[Opening Extracted information section]

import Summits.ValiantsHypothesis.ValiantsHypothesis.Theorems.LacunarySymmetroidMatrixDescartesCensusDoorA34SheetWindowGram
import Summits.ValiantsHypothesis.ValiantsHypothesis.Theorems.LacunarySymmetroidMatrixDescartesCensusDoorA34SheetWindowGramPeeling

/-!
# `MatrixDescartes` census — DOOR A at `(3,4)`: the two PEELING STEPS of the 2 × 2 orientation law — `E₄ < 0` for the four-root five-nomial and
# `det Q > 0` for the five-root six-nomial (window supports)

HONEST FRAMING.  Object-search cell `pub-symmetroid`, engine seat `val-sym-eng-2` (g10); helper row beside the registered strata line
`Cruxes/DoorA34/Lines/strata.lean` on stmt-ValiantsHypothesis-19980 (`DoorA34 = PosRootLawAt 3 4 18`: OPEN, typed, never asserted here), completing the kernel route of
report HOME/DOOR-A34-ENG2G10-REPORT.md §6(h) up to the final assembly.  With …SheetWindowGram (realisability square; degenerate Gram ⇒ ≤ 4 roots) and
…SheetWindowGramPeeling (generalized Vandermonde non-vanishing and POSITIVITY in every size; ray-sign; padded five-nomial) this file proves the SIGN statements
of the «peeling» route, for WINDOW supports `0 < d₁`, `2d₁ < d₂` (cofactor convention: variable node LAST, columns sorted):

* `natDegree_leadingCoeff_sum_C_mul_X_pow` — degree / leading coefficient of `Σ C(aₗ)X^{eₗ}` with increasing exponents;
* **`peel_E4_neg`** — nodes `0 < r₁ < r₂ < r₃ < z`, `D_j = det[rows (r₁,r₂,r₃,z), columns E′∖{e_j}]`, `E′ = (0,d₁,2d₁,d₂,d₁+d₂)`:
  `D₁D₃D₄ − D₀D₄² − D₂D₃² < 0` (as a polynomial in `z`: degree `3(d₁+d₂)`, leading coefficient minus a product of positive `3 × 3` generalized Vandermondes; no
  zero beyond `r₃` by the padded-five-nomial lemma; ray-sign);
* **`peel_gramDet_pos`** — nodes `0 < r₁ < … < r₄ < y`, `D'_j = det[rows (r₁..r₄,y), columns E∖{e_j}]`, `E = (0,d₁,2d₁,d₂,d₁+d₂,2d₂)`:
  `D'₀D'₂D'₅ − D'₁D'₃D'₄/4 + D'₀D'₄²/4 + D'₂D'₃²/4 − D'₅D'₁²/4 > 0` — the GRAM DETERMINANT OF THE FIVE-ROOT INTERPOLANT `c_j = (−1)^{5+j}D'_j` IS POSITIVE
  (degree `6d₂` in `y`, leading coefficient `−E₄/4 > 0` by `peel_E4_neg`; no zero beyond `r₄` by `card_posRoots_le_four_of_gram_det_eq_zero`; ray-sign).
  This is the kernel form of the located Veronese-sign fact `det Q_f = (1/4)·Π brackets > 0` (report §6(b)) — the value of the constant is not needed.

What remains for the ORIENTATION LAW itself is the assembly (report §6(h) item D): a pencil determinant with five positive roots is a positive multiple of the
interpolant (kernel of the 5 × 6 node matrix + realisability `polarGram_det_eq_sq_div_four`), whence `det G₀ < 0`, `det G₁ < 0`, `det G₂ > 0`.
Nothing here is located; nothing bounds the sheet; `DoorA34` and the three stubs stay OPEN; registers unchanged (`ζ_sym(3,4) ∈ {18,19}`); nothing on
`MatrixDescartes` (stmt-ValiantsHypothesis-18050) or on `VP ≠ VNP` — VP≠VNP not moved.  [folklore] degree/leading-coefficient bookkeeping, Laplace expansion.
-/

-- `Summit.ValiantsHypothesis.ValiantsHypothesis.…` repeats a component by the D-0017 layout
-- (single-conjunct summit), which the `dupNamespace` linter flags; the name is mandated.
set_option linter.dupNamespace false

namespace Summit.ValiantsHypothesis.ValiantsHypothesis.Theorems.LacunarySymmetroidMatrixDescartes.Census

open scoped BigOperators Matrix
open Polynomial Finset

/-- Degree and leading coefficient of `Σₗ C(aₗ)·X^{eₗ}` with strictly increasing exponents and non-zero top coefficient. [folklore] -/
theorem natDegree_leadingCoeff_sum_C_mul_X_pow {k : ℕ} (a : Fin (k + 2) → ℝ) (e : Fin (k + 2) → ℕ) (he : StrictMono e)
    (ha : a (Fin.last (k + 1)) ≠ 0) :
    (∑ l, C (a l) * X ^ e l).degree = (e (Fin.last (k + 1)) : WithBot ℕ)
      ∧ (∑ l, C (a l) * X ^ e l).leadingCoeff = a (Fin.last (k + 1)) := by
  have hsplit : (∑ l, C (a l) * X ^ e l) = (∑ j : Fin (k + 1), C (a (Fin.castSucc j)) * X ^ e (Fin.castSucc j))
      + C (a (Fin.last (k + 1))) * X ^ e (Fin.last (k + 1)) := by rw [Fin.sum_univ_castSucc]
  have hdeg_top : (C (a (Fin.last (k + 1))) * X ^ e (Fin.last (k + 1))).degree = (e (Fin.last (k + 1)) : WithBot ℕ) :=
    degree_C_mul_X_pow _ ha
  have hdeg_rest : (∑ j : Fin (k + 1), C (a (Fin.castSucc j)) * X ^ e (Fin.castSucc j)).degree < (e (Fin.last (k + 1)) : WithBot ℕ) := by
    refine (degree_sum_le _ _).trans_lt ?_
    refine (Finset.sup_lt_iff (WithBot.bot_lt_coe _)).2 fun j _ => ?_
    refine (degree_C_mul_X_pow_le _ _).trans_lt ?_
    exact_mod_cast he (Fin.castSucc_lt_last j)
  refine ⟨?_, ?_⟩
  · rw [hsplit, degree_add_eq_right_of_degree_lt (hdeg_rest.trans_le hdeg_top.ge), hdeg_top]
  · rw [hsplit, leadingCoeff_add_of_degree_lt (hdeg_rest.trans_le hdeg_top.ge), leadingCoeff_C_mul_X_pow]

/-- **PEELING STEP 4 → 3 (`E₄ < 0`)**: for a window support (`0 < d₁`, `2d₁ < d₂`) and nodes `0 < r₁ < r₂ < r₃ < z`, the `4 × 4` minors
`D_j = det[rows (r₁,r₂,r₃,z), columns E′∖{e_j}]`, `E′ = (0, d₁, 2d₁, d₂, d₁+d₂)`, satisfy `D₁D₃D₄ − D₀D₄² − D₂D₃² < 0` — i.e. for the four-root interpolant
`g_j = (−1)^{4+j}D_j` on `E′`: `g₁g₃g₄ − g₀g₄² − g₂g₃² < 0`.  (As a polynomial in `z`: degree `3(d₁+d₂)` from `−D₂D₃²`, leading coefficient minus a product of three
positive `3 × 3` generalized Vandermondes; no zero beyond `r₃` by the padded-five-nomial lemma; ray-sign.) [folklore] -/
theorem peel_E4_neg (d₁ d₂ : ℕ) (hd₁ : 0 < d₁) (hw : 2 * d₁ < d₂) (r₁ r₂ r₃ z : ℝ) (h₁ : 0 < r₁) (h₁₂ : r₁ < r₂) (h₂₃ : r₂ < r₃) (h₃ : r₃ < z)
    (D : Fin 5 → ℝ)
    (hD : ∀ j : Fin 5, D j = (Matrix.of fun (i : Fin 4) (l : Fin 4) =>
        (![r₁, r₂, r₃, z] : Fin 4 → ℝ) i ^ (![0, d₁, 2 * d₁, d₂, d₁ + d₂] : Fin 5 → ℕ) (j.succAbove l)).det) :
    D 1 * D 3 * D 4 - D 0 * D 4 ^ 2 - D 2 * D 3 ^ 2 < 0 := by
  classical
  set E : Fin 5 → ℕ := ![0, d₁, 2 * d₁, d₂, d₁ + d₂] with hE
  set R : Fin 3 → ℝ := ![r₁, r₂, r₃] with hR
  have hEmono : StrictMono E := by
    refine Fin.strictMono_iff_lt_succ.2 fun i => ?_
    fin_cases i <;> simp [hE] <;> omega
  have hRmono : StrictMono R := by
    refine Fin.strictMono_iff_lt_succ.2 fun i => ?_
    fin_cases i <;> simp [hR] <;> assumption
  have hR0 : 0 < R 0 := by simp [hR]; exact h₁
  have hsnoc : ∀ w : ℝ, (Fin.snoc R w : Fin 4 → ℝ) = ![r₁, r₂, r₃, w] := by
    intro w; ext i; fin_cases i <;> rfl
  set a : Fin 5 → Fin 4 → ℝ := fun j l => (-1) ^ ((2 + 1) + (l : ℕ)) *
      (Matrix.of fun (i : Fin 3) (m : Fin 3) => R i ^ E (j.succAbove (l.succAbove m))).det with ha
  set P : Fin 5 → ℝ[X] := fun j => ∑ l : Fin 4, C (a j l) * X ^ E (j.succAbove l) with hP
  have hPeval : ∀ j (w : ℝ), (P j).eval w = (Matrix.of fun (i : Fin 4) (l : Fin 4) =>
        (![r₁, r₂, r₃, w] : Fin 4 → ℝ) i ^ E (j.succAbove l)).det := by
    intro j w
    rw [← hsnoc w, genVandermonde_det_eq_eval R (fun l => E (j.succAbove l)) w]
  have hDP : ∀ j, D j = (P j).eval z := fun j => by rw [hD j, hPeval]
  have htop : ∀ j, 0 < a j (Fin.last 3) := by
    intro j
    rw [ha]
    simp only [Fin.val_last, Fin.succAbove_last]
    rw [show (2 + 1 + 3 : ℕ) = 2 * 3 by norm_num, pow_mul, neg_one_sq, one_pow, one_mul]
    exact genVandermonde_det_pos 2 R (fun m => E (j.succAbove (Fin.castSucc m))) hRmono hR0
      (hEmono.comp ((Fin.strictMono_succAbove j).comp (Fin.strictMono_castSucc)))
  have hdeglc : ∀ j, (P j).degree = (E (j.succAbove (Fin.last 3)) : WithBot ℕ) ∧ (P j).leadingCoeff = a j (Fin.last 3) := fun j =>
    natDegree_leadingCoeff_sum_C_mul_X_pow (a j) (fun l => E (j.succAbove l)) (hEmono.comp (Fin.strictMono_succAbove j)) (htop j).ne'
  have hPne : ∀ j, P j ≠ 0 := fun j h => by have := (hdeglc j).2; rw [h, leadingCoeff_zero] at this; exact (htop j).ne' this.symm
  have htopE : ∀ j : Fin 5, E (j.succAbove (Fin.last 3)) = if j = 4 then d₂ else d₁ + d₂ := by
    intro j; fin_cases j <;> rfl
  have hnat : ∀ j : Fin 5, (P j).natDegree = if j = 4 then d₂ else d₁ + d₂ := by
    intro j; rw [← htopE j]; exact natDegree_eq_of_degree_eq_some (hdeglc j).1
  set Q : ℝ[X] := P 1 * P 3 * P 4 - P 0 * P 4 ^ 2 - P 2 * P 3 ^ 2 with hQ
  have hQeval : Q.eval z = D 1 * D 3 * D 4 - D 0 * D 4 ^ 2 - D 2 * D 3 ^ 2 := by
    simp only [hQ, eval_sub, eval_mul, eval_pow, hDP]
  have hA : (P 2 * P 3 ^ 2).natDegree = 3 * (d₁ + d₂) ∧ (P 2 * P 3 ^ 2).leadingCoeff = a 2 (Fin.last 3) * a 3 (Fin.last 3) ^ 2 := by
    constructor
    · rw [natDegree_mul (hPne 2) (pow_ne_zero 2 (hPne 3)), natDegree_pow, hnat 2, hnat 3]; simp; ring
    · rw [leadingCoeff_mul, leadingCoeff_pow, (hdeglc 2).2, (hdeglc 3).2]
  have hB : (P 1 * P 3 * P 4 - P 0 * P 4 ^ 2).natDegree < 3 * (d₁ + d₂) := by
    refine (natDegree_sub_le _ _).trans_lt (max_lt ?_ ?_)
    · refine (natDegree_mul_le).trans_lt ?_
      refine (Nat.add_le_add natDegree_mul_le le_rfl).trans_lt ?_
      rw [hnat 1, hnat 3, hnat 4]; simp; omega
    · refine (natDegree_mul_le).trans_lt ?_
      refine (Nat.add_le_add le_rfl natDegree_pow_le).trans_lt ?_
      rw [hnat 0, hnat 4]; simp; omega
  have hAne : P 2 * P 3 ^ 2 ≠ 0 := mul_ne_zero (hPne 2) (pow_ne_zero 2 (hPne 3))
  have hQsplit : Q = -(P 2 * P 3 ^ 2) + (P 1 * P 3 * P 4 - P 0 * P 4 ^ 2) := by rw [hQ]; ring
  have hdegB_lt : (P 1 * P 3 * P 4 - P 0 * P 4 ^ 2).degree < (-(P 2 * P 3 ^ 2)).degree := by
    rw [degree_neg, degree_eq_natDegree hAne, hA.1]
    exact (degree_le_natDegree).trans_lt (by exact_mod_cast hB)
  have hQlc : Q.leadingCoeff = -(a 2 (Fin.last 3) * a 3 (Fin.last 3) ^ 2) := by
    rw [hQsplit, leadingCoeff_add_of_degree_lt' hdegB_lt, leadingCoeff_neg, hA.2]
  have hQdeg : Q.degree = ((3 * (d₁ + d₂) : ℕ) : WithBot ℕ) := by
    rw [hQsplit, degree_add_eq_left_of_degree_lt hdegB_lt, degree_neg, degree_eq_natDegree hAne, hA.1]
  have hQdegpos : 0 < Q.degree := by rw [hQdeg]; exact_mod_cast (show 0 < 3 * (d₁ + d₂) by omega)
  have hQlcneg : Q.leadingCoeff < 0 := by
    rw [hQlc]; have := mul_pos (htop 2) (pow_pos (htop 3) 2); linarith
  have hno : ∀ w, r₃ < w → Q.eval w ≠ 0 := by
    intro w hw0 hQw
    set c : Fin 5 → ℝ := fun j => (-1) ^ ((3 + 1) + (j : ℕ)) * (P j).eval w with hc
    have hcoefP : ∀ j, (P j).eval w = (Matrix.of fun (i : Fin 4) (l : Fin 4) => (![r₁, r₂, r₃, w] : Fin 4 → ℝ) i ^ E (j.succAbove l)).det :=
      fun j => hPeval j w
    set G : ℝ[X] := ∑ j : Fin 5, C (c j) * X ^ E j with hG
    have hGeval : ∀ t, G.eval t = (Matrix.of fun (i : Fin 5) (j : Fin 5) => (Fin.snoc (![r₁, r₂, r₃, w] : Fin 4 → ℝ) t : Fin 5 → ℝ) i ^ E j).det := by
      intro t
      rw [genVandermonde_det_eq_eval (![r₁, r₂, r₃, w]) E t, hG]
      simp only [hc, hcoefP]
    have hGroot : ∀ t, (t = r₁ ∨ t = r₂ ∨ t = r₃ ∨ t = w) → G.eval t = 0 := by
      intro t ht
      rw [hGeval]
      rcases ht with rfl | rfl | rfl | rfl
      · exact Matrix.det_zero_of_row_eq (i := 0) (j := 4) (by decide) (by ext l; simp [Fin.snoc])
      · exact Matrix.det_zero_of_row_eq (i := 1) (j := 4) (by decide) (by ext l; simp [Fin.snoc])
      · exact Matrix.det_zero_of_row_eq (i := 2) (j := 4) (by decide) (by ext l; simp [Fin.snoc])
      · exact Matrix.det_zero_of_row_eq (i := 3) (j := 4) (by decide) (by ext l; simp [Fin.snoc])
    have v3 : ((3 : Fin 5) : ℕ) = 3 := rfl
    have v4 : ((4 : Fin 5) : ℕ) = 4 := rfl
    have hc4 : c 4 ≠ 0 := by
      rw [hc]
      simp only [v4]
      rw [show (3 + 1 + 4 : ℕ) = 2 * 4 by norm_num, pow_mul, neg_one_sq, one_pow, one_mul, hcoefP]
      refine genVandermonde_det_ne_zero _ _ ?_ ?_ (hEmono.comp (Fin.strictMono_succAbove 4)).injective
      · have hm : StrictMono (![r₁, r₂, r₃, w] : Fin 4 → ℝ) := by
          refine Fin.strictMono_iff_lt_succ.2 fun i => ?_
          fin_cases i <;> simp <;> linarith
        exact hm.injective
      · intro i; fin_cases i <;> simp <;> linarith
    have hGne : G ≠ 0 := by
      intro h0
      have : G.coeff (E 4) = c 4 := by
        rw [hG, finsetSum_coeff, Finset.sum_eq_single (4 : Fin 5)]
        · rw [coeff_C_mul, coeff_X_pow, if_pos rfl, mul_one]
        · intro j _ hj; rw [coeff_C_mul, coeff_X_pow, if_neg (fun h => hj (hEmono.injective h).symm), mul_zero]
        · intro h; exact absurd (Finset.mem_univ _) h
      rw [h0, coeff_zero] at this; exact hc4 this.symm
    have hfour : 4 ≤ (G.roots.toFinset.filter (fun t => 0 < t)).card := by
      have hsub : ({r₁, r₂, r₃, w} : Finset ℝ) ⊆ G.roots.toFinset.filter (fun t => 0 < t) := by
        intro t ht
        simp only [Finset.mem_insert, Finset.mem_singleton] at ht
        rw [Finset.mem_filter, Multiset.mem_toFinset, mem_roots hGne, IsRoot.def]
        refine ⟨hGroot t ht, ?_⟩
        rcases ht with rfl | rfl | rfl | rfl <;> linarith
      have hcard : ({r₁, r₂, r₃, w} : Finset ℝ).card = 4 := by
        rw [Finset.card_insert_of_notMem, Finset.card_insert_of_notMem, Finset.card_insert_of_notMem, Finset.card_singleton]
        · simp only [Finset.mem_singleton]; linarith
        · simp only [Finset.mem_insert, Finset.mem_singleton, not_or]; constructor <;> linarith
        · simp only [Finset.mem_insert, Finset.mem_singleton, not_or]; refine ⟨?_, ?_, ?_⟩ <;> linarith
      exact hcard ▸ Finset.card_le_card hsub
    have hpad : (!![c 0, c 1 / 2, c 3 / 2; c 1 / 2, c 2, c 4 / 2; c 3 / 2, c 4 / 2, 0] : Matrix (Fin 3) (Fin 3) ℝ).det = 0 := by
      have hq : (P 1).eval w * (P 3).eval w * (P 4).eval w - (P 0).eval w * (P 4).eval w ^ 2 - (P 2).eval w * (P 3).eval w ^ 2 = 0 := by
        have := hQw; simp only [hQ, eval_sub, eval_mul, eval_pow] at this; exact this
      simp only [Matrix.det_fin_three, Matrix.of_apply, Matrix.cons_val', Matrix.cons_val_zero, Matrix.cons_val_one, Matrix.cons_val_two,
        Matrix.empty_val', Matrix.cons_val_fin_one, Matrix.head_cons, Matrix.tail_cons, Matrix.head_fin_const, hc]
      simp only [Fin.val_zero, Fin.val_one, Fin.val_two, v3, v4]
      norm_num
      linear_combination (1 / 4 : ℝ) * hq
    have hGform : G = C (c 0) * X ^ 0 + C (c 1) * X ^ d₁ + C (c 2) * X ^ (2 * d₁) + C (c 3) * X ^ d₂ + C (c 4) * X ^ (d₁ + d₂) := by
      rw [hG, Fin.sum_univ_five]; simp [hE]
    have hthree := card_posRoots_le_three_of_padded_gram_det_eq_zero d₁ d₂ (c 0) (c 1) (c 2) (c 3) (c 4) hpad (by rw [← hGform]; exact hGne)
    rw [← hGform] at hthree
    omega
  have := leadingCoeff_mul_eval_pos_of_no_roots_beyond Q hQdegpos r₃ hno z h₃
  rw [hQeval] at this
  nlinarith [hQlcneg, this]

[Closing Extracted information section]

Your assignment: Please reproduce the lines from the line with "interpolant (kernel of" to the line with "(he : StrictMono e)", both ends included, exactly as they appear above.

Reply to the task:
interpolant (kernel of the 5 × 6 node matrix + realisability `polarGram_det_eq_sq_div_four`), whence `det G₀ < 0`, `det G₁ < 0`, `det G₂ > 0`.
Nothing here is located; nothing bounds the sheet; `DoorA34` and the three stubs stay OPEN; registers unchanged (`ζ_sym(3,4) ∈ {18,19}`); nothing on
`MatrixDescartes` (stmt-ValiantsHypothesis-18050) or on `VP ≠ VNP` — VP≠VNP not moved.  [folklore] degree/leading-coefficient bookkeeping, Laplace expansion.
-/

-- `Summit.ValiantsHypothesis.ValiantsHypothesis.…` repeats a component by the D-0017 layout
-- (single-conjunct summit), which the `dupNamespace` linter flags; the name is mandated.
set_option linter.dupNamespace false

namespace Summit.ValiantsHypothesis.ValiantsHypothesis.Theorems.LacunarySymmetroidMatrixDescartes.Census

open scoped BigOperators Matrix
open Polynomial Finset

/-- Degree and leading coefficient of `Σₗ C(aₗ)·X^{eₗ}` with strictly increasing exponents and non-zero top coefficient. [folklore] -/
theorem natDegree_leadingCoeff_sum_C_mul_X_pow {k : ℕ} (a : Fin (k + 2) → ℝ) (e : Fin (k + 2) → ℕ) (he : StrictMono e)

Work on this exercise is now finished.